Already stated, got heated. Not allowed. The end. To go further...our outside doors are the type that unlock as you turn the knob. You know how some people will install those locks near the top of the door, to keep kids from running out the door? Yea... we're not even allowed to install those kinds. And that's not just the landlord speaking. That's MSHDA/HUD. And, just so there's no chance of heated "discussion" over this: you can live in these apartments whether you get rental assistance or not. It is specifically designed for those with lower income, so you can't make OVER a certain amount if you want to move in here. But not everyone in these apartments gets assistance. They still have to live by the rules set by MSHDA/HUD though. And they are the ones who say you can't install them. So, that's that.


Look, we shut the door. Our kids are old enough to know that when mom and dad shut the door, do not enter. And they don't. If they need us for anything, they *gasp* KNOCK! It was a bit different when we had to SHARE a room with them.
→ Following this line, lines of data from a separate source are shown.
import Summits.QuantumFields.BalabanUV.Beta.FP.TowerLawFullIndexGB
import Summits.QuantumFields.BalabanUV.Beta.FP.NestedStepLawTorusCompositeOneShotTopSymB

/-!
# BOUNDED-LEVELS TWIN `TowerLawFullIndexSymB` (R-FP-76, the repair of E-FP-34-1, journal l.64955): the statements and proofs of `TowerLawFullIndexSym` VERBATIM but for the displayed
# clause `hlev : ∀ i, i ≤ n → lev i = lev (i + 1) + 1` (the original `∀ i, lev i = lev (i + 1) + 1` is unsatisfiable for `lev : ℕ → ℕ`, so the original theorem is
# vacuous — kernel-proved, `HOME/b2b-balaban-beta-d1-p3/g34/hlev/HlevVacuous.lean`) and the `B` suppliers; helper lemmas without `hlev` are imported from the
# original, not re-declared.  Generator `HOME/b2b-balaban-beta-d1-p3/g34/recut/recutB.py` over the TREE bytes.  Road «FP» OWNER d1-p3 gen 34, 2026-08-25.  ORIGINAL HEADER:
# `BalabanUV.Beta.FP.TowerLawFullIndexSym` — road «FP» for binder row D1, ROUTE T under RULING R-D1-g52-1 (β1) ∕ R-FP-70 ∕ R-FP-71: **THE (0.4)-SYMMETRISED
# TOWER's (T-ID) LAW ON THE FIBRED TORUS INDICES** — #41d-G `TowerLawFullIndexG.hessT_fullIndex_law_tower_G` (#41c-G ∘ #39, the three (S3-1) legs displayed)
# AT `Q := QSym Lc`, `K ℓ _ := bhKStepSh d Lc (Dsh Lc) ℓ`, roots `fun _ => ctrOff (d+1) Lc`; the brick inputs `hH₀t hone hId htop a0` DISCHARGED, everything
# else DISPLAYED at the sym spellings (the third of the road's four «generator passes» on the sym column)

WHAT.  ONE `exact`: #41d-G at the sym objects, exactly as (6) `NestedStepLawTorusCompositeOneShotTopSym` instantiates #21-G and #41c-Sym instantiates #41c-G —
pins `hH₀ hQ₁₀ hτ₁ hτ₂ hQ₂₀` (the top step's sym rows in (B)'s slot presentation `pμ′ mμ′` with `hfμ′ hcoarse′`); DISCHARGED INSIDE: `H₀ᵀ = H₀`
(`torus_H₀_transpose_comb`), leaf-05's one-step letters (`torus_h1_comb ∕ hId_comb`), the top comb-KKT (`torus_isUnit_det_kkt_combRows_comb`), `a0` (the rooted
`torus_a0_tower` through (6) §0); DISPLAYED (R-FP-71, the sym shapes): `hSL c0 hTW d0`, #41c's direction module ∕ jets ∕ namings ∕ rows `uTop hH₁t hH₂t a1 a2
c1 c2 d1 d2 ∀ v`, the (S3-1) legs for N ∕ F ∕ G over the chart kernels `A_N A_F A_G` — for G the right inverse `X_G` of the UNSCALED top sym form's comb-KKT
`kkt 𝓚^{sym}(M′, lev 0)|ff [Q₂₀; τ₂]` (leaf-05's sym comb leg to discharge `hXG hLG`), the (S3-2) namings for N ∕ F ∕ G — HYPOTHESES for the row's (C1)
suppliers.  CONCLUSION: #41d-G's (`hessT (perF T A_N) V_N V′_N W_N = hessT (perF T A_F) V_F V′_F W_F + hessT (perF M′ A_G) V_G V′_G W_G`), at the sym index
types.  Consumers: #42a-Sym (per box `B`, the (S3-2) torus jets substituted by periodised lattice jets), then the OWNER's `TowerKernelLawNamed` (design (A)).
[folklore] ONE instantiation BY NAME; no `def`, no `def … : Prop`, nothing cited, 0 sorry; `maxHeartbeats 1600000` exactly as #41d ∕ #41d-G (the `exact`
re-elaborates #41d-G's statement at the sym objects).  Rows, legs and namings are HYPOTHESES; nothing of the dictionary ∕ Bałaban's asserted (the presentation
is the row's (β1) ruling, quoted).  No existing file touched.

HONEST DEPENDENCY (page 1, mandatory): continuum YM on T⁴ ⇐ BetaPertH ∧ nine spine estimates (0/9 proved); BetaPertH ⇐ (D1) ∧ (D4) ∧ CAP+tail;
G-an2-4 gates asym, D1 and NE2/3/4.  HONEST FRAMING (cell contract, verbatim): «discharging `BetaPertH` makes Bałaban's UV stability UNCONDITIONAL —
a real constructive-QFT result; it is NOT the continuum limit and NOT the Clay problem.»  ABSOLUTE RULE (cell charter, verbatim): «No internally-minted
statement may enter as a cited fact. Every hypothesis is either kernel-proved in this package or a verbatim quotation of a PUBLISHED theorem with page
reference. The manuscript(s) under audit are NOT citable for their own disputed steps — they are the thing under adjudication; programme-internal
(2001/route/tribunal) claims are never citable.»  0 estimates; 0∕4 row-D1 binders (hW, hR, D1Tel, D1Rep — `D1Tel` CONCLUDED only from displayed rows);
NOT (C1), NOT (L2′), NOT (T-ID) complete, NOT SDF, NOT D1, NOT BetaPertH, NOT continuum, NOT Clay.  Road «FP» OWNER, b2b-balaban-beta-d1-p3 gen 31, 2026-08-24.
No existing file touched.
-/

noncomputable section

open scoped BigOperators Matrix

namespace Summit.QuantumFields.BalabanUV.Beta.FP.TowerLawFullIndexSymB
We lived in Florida for a few years, sharing an apartment with my husband's mom and brother. Three bedroom apartment. MIL had her room, BIL (handicapped, lots of equipment) had his own room, hubby and I shared with the kids. We had to get creative. Even more so when we were co-sleeping with each of them. And yet, the kids still learned, once they got past age 4 (youngest is almost 5, so still applies) they stopped just barging in. Guess what? They weren't scarred. The youngest two know it's "mommy and daddy time" and we sometimes "wrestle" when the door is closed. Still, they don't barge in on us, not since they got their OWN rooms.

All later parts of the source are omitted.